Exercise instructions — In the data that follows, find the line containing "obtain ⟨a₁, ha₁, hmin⟩"; then quote that line and every line after it, exactly, through the last one.

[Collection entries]
|---|

import Summits.KontsevichZagierPeriods.KontsevichZagierPeriods.Theorems.SoloInformedToricSector
import HarnessLib

/-!
# The face lemma for toric charts: cube-nondegenerate denominators

Solo programme `solo-KontsevichZagierPeriods-informed`, session s104 (sequel of THEOREM TOR,
`SoloInformedToricSector`).

THEOREM TOR presents `[[0,1]ⁿ, x^p/Q]` inside the KZ calculus when `Q` has positive coefficients:
on every toric chart `μ_A` with least pulled-back exponent `m = Aᵀ a₀` the chart quotient
`Q_A` (`Q(μ_A v) = v^m · Q_A(v)`) is then positive on the closed cube.  This file isolates what the
argument really needs — `Q_A ≠ 0` on the CLOSED cube `[0,1]ⁿ` — and proves it from a
chart-independent hypothesis on `Q` alone, a Newton-polyhedron condition:

* `soloInformedInitForm w Q` — the **initial form** of `Q` for a weight `w ∈ ℕⁿ`: the sum of the
  terms of `Q` of least `w`-degree (for `w = 0` it is `Q`; in general it is the face polynomial of
  the face of the Newton polyhedron `Γ₊(Q) = conv(supp Q) + ℝ₊ⁿ` exposed by `w`);
* `SoloInformedCubeNondegenerate Q` — **cube-nondegeneracy**: for every `w ∈ ℕⁿ` the initial form
  `in_w(Q)` has no zero in the half-open cube `(0,1]ⁿ`;
* `soloInformed_chartQuot_mul_eq_initForm` — the **face identity**: for `x ∈ [0,1]ⁿ` with zero set
  `J = {j : x_j = 0}`, `w := ∑_{j ∈ J} (column j of A)` and `y := μ_A(x')` where `x'` is `x` with its
  zero coordinates replaced by `1` (so `y ∈ (0,1]ⁿ`), one has `Q_A(x) · y^{a₀} = in_w(Q)(y)`;
* `soloInformed_chartQuot_ne_zero_of_nondegenerate` — the **face lemma**: if `Q` is
  cube-nondegenerate then `Q_A(x) ≠ 0` for every `x ∈ [0,1]ⁿ`, on every chart;
* `soloInformed_cubeNondegenerate_of_pos` — positive coefficients imply cube-nondegeneracy
  (so THEOREM ND of `SoloInformedToricNondegenerate` contains THEOREM TOR).

Why single weights suffice: the terms of `Q_A` surviving at `x` are those `a ∈ supp Q` with
`(Aᵀa)_j = m_j` for all `j ∈ J`, i.e. the support of the face `⋂_{j∈J} γ_{w_j}` of `Γ₊(Q)`; since
`⟨∑_J w_j, a⟩ ≥ ∑_J m_j` with equality iff each `⟨w_j, a⟩ = m_j`, that face is the face exposed by
the single weight `∑_{j∈J} w_j` (`soloInformed_isInit_iff`).

References: A. G. Kouchnirenko, Invent. Math. 32 (1976) §1 (Newton polyhedra, initial forms);
A. N. Varchenko, Funct. Anal. Appl. 10 (1976) (toric resolution of nondegenerate functions);
W. Fulton, *Introduction to Toric Varieties* (1993), §2.6; J. Ayoub, EMS Newsl. 91 (2014), §2.2.
-/

noncomputable section

open scoped BigOperators
open MeasureTheory Set
open Literature.NumberTheory.Transcendental

namespace Summit.KontsevichZagierPeriods.KontsevichZagierPeriods.Theorems

variable {n : ℕ}

/-! ### Weighted degree and initial forms -/

/-- The `w`-weighted degree `⟨w, a⟩ = ∑ᵢ wᵢ aᵢ` of an exponent vector. [Kouchnirenko 1976, §1] -/
def soloInformedWDeg (w : Fin n → ℕ) (a : Fin n →₀ ℕ) : ℕ := ∑ i, w i * a i

/-- `a ∈ supp Q` is **`w`-initial** if its `w`-degree is least among the support of `Q`.
[Kouchnirenko 1976, §1] -/
def SoloInformedIsInit (w : Fin n → ℕ) (Q : MvPolynomial (Fin n) ℚ) (a : Fin n →₀ ℕ) : Prop :=
  ∀ b ∈ Q.support, soloInformedWDeg w a ≤ soloInformedWDeg w b

open Classical in
/-- The **initial form** `in_w(Q)`: the terms of `Q` of least `w`-degree (the face polynomial of
the face of the Newton polyhedron of `Q` exposed by `w`; `in_0(Q) = Q`). [Kouchnirenko 1976, §1] -/
def soloInformedInitForm (w : Fin n → ℕ) (Q : MvPolynomial (Fin n) ℚ) : MvPolynomial (Fin n) ℚ :=
  ∑ a ∈ Q.support.filter (SoloInformedIsInit w Q),
    MvPolynomial.monomial a (MvPolynomial.coeff a Q)

open Classical in
/-- Evaluation of the initial form. [this work] -/
theorem soloInformed_aeval_initForm {R : Type*} [CommRing R] [Algebra ℚ R] (w : Fin n → ℕ)
    (Q : MvPolynomial (Fin n) ℚ) (y : Fin n → R) :
    MvPolynomial.aeval y (soloInformedInitForm w Q) =
      ∑ a ∈ Q.support.filter (SoloInformedIsInit w Q),
        algebraMap ℚ R (MvPolynomial.coeff a Q) * ∏ i, y i ^ a i := by
  unfold soloInformedInitForm
  rw [map_sum]
  exact Finset.sum_congr rfl fun a _ => by
    rw [MvPolynomial.aeval_monomial, Finsupp.prod_fintype _ _ fun i => pow_zero _]

/-- **Cube-nondegeneracy** of `Q ∈ ℚ[x₁, …, xₙ]`: no initial form of `Q` vanishes anywhere on the
half-open cube `(0,1]ⁿ`.  For `w = 0` this says `Q ≠ 0` on `(0,1]ⁿ`; positive-coefficient
polynomials and e.g. `x + y − xy` (the denominator of `ζ(2)` after the corner move) are
cube-nondegenerate, `1 − xy` is not. [this work; cf. Kouchnirenko 1976, Varchenko 1976] -/
def SoloInformedCubeNondegenerate (Q : MvPolynomial (Fin n) ℚ) : Prop :=
  ∀ (w : Fin n → ℕ) (y : Fin n → ℝ), (∀ i, 0 < y i ∧ y i ≤ 1) →
    MvPolynomial.aeval y (soloInformedInitForm w Q) ≠ 0

/-! ### The face of a chart point -/

/-- The weight attached to a point `x` of the closed cube on the chart `A`: the sum of the columns
of `A` indexed by the zero coordinates of `x`. [this work] -/
def soloInformedFaceWeight (A : Matrix (Fin n) (Fin n) ℕ) (x : Fin n → ℝ) : Fin n → ℕ :=
  fun i => ∑ j, if x j = 0 then A i j else 0

/-- `x` with its zero coordinates replaced by `1`. [this work] -/
def soloInformedFillOne (x : Fin n → ℝ) : Fin n → ℝ := fun j => if x j = 0 then 1 else x j

/-- The `w`-degree for the face weight is the sum over the zero coordinates of the pulled-back
exponent `Aᵀ a`. [this work] -/
theorem soloInformed_wdeg_faceWeight (A : Matrix (Fin n) (Fin n) ℕ) (x : Fin n → ℝ)
    (a : Fin n →₀ ℕ) :
    soloInformedWDeg (soloInformedFaceWeight A x) a =
      ∑ j, if x j = 0 then ∑ i, A i j * a i else 0 := by
  unfold soloInformedWDeg soloInformedFaceWeight
  simp_rw [Finset.sum_mul]
  rw [Finset.sum_comm]
  refine Finset.sum_congr rfl fun j _ => ?_
  split_ifs with h
  · rfl
  · simp

/-- On a chart with least pulled-back exponent `m = Aᵀ a₀`, an exponent `a ∈ supp Q` is initial for
the face weight of `x` iff `(Aᵀ a)_j = m_j` at every zero coordinate `j` of `x`. [this work] -/
theorem soloInformed_isInit_iff (A : Matrix (Fin n) (Fin n) ℕ) (Q : MvPolynomial (Fin n) ℚ)
    {m : Fin n → ℕ} {a₀ : Fin n →₀ ℕ} (ha₀ : a₀ ∈ Q.support) (hm₀ : ∀ j, m j = ∑ i, A i j * a₀ i)
    (hmin : ∀ a ∈ Q.support, ∀ j, m j ≤ ∑ i, A i j * a i) (x : Fin n → ℝ) {a : Fin n →₀ ℕ}
    (ha : a ∈ Q.support) :
    SoloInformedIsInit (soloInformedFaceWeight A x) Q a ↔
      ∀ j, x j = 0 → (∑ i, A i j * a i) = m j := by
  have hdeg : ∀ b : Fin n →₀ ℕ, soloInformedWDeg (soloInformedFaceWeight A x) b =
      ∑ j, if x j = 0 then ∑ i, A i j * b i else 0 := soloInformed_wdeg_faceWeight A x
  have hdeg₀ : soloInformedWDeg (soloInformedFaceWeight A x) a₀ =
      ∑ j, if x j = 0 then m j else 0 := by
    rw [hdeg]; exact Finset.sum_congr rfl fun j _ => by rw [hm₀ j]
  -- termwise comparison `m ≤ Aᵀ b` on the zero coordinates
  have hle : ∀ b ∈ Q.support, ∀ j ∈ (Finset.univ : Finset (Fin n)),
      (if x j = 0 then m j else 0) ≤ (if x j = 0 then ∑ i, A i j * b i else 0) := by
    intro b hb j _
    split_ifs with h
    · exact hmin b hb j
    · exact le_rfl
  constructor
  · intro h j hj
    have h1 : soloInformedWDeg (soloInformedFaceWeight A x) a ≤
        soloInformedWDeg (soloInformedFaceWeight A x) a₀ := h a₀ ha₀
    rw [hdeg, hdeg₀] at h1
    have h2 : (∑ j, if x j = 0 then m j else 0) ≤
        ∑ j, if x j = 0 then ∑ i, A i j * a i else 0 := Finset.sum_le_sum (hle a ha)
    have heq := (Finset.sum_eq_sum_iff_of_le (hle a ha)).1 (le_antisymm h2 h1)
    have := heq j (Finset.mem_univ j)
    simp only [hj, if_true] at this
    exact this.symm
  · intro h b hb
    rw [hdeg, hdeg]
    refine Finset.sum_le_sum fun j _ => ?_
    split_ifs with hj
    · rw [h j hj]; exact hmin b hb j
    · exact le_rfl

/-- The filled point lies in the half-open cube `(0,1]ⁿ` when `x ∈ [0,1]ⁿ`. [this work] -/
theorem soloInformed_fillOne_mem {x : Fin n → ℝ} (hx : ∀ j, 0 ≤ x j ∧ x j ≤ 1) (j : Fin n) :
    0 < soloInformedFillOne x j ∧ soloInformedFillOne x j ≤ 1 := by
  unfold soloInformedFillOne
  split_ifs with h
  · exact ⟨one_pos, le_rfl⟩
  · exact ⟨lt_of_le_of_ne (hx j).1 (Ne.symm h), (hx j).2⟩

/-- The monomial image `y = μ_A(x')` of the filled point lies in `(0,1]ⁿ`. [this work] -/
theorem soloInformed_monomial_fillOne_mem (A : Matrix (Fin n) (Fin n) ℕ) {x : Fin n → ℝ}
    (hx : ∀ j, 0 ≤ x j ∧ x j ≤ 1) (i : Fin n) :
    0 < (∏ j, soloInformedFillOne x j ^ A i j) ∧ (∏ j, soloInformedFillOne x j ^ A i j) ≤ 1 :=
  ⟨Finset.prod_pos fun j _ => pow_pos (soloInformed_fillOne_mem hx j).1 _,
    Finset.prod_le_one (fun j _ => pow_nonneg (soloInformed_fillOne_mem hx j).1.le _)
      fun j _ => pow_le_one₀ (soloInformed_fillOne_mem hx j).1.le (soloInformed_fillOne_mem hx j).2⟩

/-! ### The face identity and the face lemma -/

/-- **The face identity.**  On a chart `A` with least pulled-back exponent `m = Aᵀ a₀` over
`supp Q`, for `x ∈ [0,1]ⁿ` with filled point `x'` and `y = μ_A(x')`:
`Q_A(x) · ∏ᵢ yᵢ^{(a₀)ᵢ} = in_w(Q)(y)` for the face weight `w` of `x`.  (The terms of `Q_A`
surviving at `x` are exactly the `w`-initial ones; a non-initial term carries a factor
`0^{(Aᵀa − m)_j}` with positive exponent.) [this work] -/
theorem soloInformed_chartQuot_mul_eq_initForm (A : Matrix (Fin n) (Fin n) ℕ)
    (Q : MvPolynomial (Fin n) ℚ) {m : Fin n → ℕ} {a₀ : Fin n →₀ ℕ} (ha₀ : a₀ ∈ Q.support)
    (hm₀ : ∀ j, m j = ∑ i, A i j * a₀ i) (hmin : ∀ a ∈ Q.support, ∀ j, m j ≤ ∑ i, A i j * a i)
    (x : Fin n → ℝ) :
    MvPolynomial.aeval x (soloInformedChartQuot A Q m) *
        ∏ i, (∏ j, soloInformedFillOne x j ^ A i j) ^ a₀ i =
      MvPolynomial.aeval (fun i => ∏ j, soloInformedFillOne x j ^ A i j)
        (soloInformedInitForm (soloInformedFaceWeight A x) Q) := by
  classical
  set x' := soloInformedFillOne x with hx'
  rw [soloInformed_aeval_chartQuot, soloInformed_aeval_initForm, Finset.sum_filter,
    Finset.sum_mul]
  refine Finset.sum_congr rfl fun a ha => ?_
  -- pulled-back monomials in the `x'` variables
  have hya : (∏ i, (∏ j, x' j ^ A i j) ^ a i) = ∏ j, x' j ^ (∑ i, A i j * a i) :=
    prod_pow_monomialMap A (fun i => a i) (fun i => rfl)
  have hy₀ : (∏ i, (∏ j, x' j ^ A i j) ^ a₀ i) = ∏ j, x' j ^ m j := by
    rw [prod_pow_monomialMap A (fun i => a₀ i) (fun i => rfl)]
    exact Finset.prod_congr rfl fun j _ => by rw [hm₀ j]
  by_cases hP : SoloInformedIsInit (soloInformedFaceWeight A x) Q a
  · -- an initial term: the zero coordinates carry exponent `0`
    rw [if_pos hP]
    have hj : ∀ j, x j = 0 → (∑ i, A i j * a i) = m j :=
      (soloInformed_isInit_iff A Q ha₀ hm₀ hmin x ha).1 hP
    have h1 : (∏ j, x j ^ ((∑ i, A i j * a i) - m j)) = ∏ j, x' j ^ ((∑ i, A i j * a i) - m j) := by
      refine Finset.prod_congr rfl fun j _ => ?_
      by_cases h : x j = 0
      · rw [hj j h, Nat.sub_self, pow_zero, pow_zero]
      · simp only [hx', soloInformedFillOne, h, if_false]
    have h2 : (∏ j, x' j ^ ((∑ i, A i j * a i) - m j)) * ∏ j, x' j ^ m j =
        ∏ j, x' j ^ (∑ i, A i j * a i) := by
      rw [mul_comm]
      exact (prod_pow_eq_mul_of_le x' (p := m) (q := fun j => ∑ i, A i j * a i)
        fun j => hmin a ha j).symm
    rw [hy₀, hya, mul_assoc, h1, h2]
  · -- a non-initial term vanishes at `x`
    rw [if_neg hP]
    have hj : ∃ j, x j = 0 ∧ (∑ i, A i j * a i) ≠ m j := by
      by_contra hcon
      push Not at hcon
      exact hP ((soloInformed_isInit_iff A Q ha₀ hm₀ hmin x ha).2 hcon)
    obtain ⟨j, hj0, hjne⟩ := hj
    have hpos : (∑ i, A i j * a i) - m j ≠ 0 := by
      have := hmin a ha j
      omega
    have hzero : (∏ j, x j ^ ((∑ i, A i j * a i) - m j)) = 0 :=
      Finset.prod_eq_zero (Finset.mem_univ j) (by rw [hj0, zero_pow hpos])
    rw [hzero, mul_zero, zero_mul]

/-- **THE FACE LEMMA.**  If `Q` is cube-nondegenerate then on every toric chart `A` with least
pulled-back exponent `m = Aᵀ a₀` over `supp Q` the chart quotient `Q_A` has no zero on the closed
cube `[0,1]ⁿ`. [this work; the toric case of Varchenko 1976, read on the real cube] -/
theorem soloInformed_chartQuot_ne_zero_of_nondegenerate (A : Matrix (Fin n) (Fin n) ℕ)
    (Q : MvPolynomial (Fin n) ℚ) (hND : SoloInformedCubeNondegenerate Q)
    {m : Fin n → ℕ} {a₀ : Fin n →₀ ℕ} (ha₀ : a₀ ∈ Q.support) (hm₀ : ∀ j, m j = ∑ i, A i j * a₀ i)
    (hmin : ∀ a ∈ Q.support, ∀ j, m j ≤ ∑ i, A i j * a i) {x : Fin n → ℝ}
    (hx : ∀ j, 0 ≤ x j ∧ x j ≤ 1) :
    MvPolynomial.aeval x (soloInformedChartQuot A Q m) ≠ 0 := by
  intro h0
  have h := soloInformed_chartQuot_mul_eq_initForm A Q ha₀ hm₀ hmin x
  rw [h0, zero_mul] at h
  exact hND (soloInformedFaceWeight A x) _ (soloInformed_monomial_fillOne_mem A hx) h.symm

/-- On a cube-nondegenerate chart the quotient `Q_A` keeps a constant sign on the closed cube; in
particular `|Q_A|` is bounded below there by a positive constant. [this work] -/
theorem soloInformed_exists_pos_le_abs_chartQuot (A : Matrix (Fin n) (Fin n) ℕ)
    (Q : MvPolynomial (Fin n) ℚ) (hND : SoloInformedCubeNondegenerate Q)
    {m : Fin n → ℕ} {a₀ : Fin n →₀ ℕ} (ha₀ : a₀ ∈ Q.support) (hm₀ : ∀ j, m j = ∑ i, A i j * a₀ i)
    (hmin : ∀ a ∈ Q.support, ∀ j, m j ≤ ∑ i, A i j * a i) :
    ∃ c : ℝ, 0 < c ∧ ∀ x : Fin n → ℝ, (∀ j, 0 ≤ x j ∧ x j ≤ 1) →
      c ≤ |MvPolynomial.aeval x (soloInformedChartQuot A Q m)| := by
  have hcont : Continuous fun v : Fin n → ℝ =>
      (MvPolynomial.aeval v (soloInformedChartQuot A Q m) : ℝ) := by
    have h : (fun v : Fin n → ℝ => (MvPolynomial.aeval v (soloInformedChartQuot A Q m) : ℝ)) =
        fun v => MvPolynomial.eval v
          (MvPolynomial.map (algebraMap ℚ ℝ) (soloInformedChartQuot A Q m)) :=
      funext fun v => by rw [MvPolynomial.eval_map, MvPolynomial.aeval_def]
    rw [h]
    exact MvPolynomial.continuous_eval _
  have hK : IsCompact (soloInformedCube n) := by
    rw [soloInformedCube_eq_Icc]; exact isCompact_Icc
  have hne : (soloInformedCube n).Nonempty := ⟨0, soloInformed_mem_cube_iff.2 fun _ => by simp⟩
  obtain ⟨x₀, hx₀, hmin'⟩ := hK.exists_isMinOn hne (hcont.abs.continuousOn)
  refine ⟨|MvPolynomial.aeval x₀ (soloInformedChartQuot A Q m)|, abs_pos.2
    (soloInformed_chartQuot_ne_zero_of_nondegenerate A Q hND ha₀ hm₀ hmin
      (soloInformed_mem_cube_iff.1 hx₀)), fun x hx => ?_⟩
  exact hmin' (soloInformed_mem_cube_iff.2 hx)

/-! ### Positive coefficients -/

open Classical in
/-- **Positive coefficients imply cube-nondegeneracy**: every initial form of a non-zero
positive-coefficient polynomial is a non-empty sum of positive terms on `(0,1]ⁿ`.  Hence THEOREM ND
contains THEOREM TOR. [this work] -/
theorem soloInformed_cubeNondegenerate_of_pos (Q : MvPolynomial (Fin n) ℚ) (hQ0 : Q ≠ 0)
    (hQ : ∀ a ∈ Q.support, 0 < MvPolynomial.coeff a Q) : SoloInformedCubeNondegenerate Q := by
  intro w y hy
  have hne : Q.support.Nonempty :=
    Finset.nonempty_iff_ne_empty.2 fun h => hQ0 (MvPolynomial.support_eq_empty.1 h)
  obtain ⟨a₁, ha₁, hmin⟩ := Finset.exists_min_image Q.support (soloInformedWDeg w) hne
  have hinit : a₁ ∈ Q.support.filter (SoloInformedIsInit w Q) :=
    Finset.mem_filter.2 ⟨ha₁, fun b hb => hmin b hb⟩
  rw [soloInformed_aeval_initForm]
  simp only [eq_ratCast]
  have hterm : ∀ a ∈ Q.support.filter (SoloInformedIsInit w Q),
      0 < ((MvPolynomial.coeff a Q : ℚ) : ℝ) * ∏ i, y i ^ a i := fun a ha =>
    mul_pos (by exact_mod_cast hQ a (Finset.mem_filter.1 ha).1)
      (Finset.prod_pos fun i _ => pow_pos (hy i).1 _)
  exact (lt_of_lt_of_le (hterm a₁ hinit)
    (Finset.single_le_sum (fun a ha => (hterm a ha).le) hinit)).ne'

end Summit.KontsevichZagierPeriods.KontsevichZagierPeriods.Theorems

|---|

Result for this exercise —
  obtain ⟨a₁, ha₁, hmin⟩ := Finset.exists_min_image Q.support (soloInformedWDeg w) hne
  have hinit : a₁ ∈ Q.support.filter (SoloInformedIsInit w Q) :=
    Finset.mem_filter.2 ⟨ha₁, fun b hb => hmin b hb⟩
  rw [soloInformed_aeval_initForm]
  simp only [eq_ratCast]
  have hterm : ∀ a ∈ Q.support.filter (SoloInformedIsInit w Q),
      0 < ((MvPolynomial.coeff a Q : ℚ) : ℝ) * ∏ i, y i ^ a i := fun a ha =>
    mul_pos (by exact_mod_cast hQ a (Finset.mem_filter.1 ha).1)
      (Finset.prod_pos fun i _ => pow_pos (hy i).1 _)
  exact (lt_of_lt_of_le (hterm a₁ hinit)
    (Finset.single_le_sum (fun a ha => (hterm a ha).le) hinit)).ne'

end Summit.KontsevichZagierPeriods.KontsevichZagierPeriods.Theorems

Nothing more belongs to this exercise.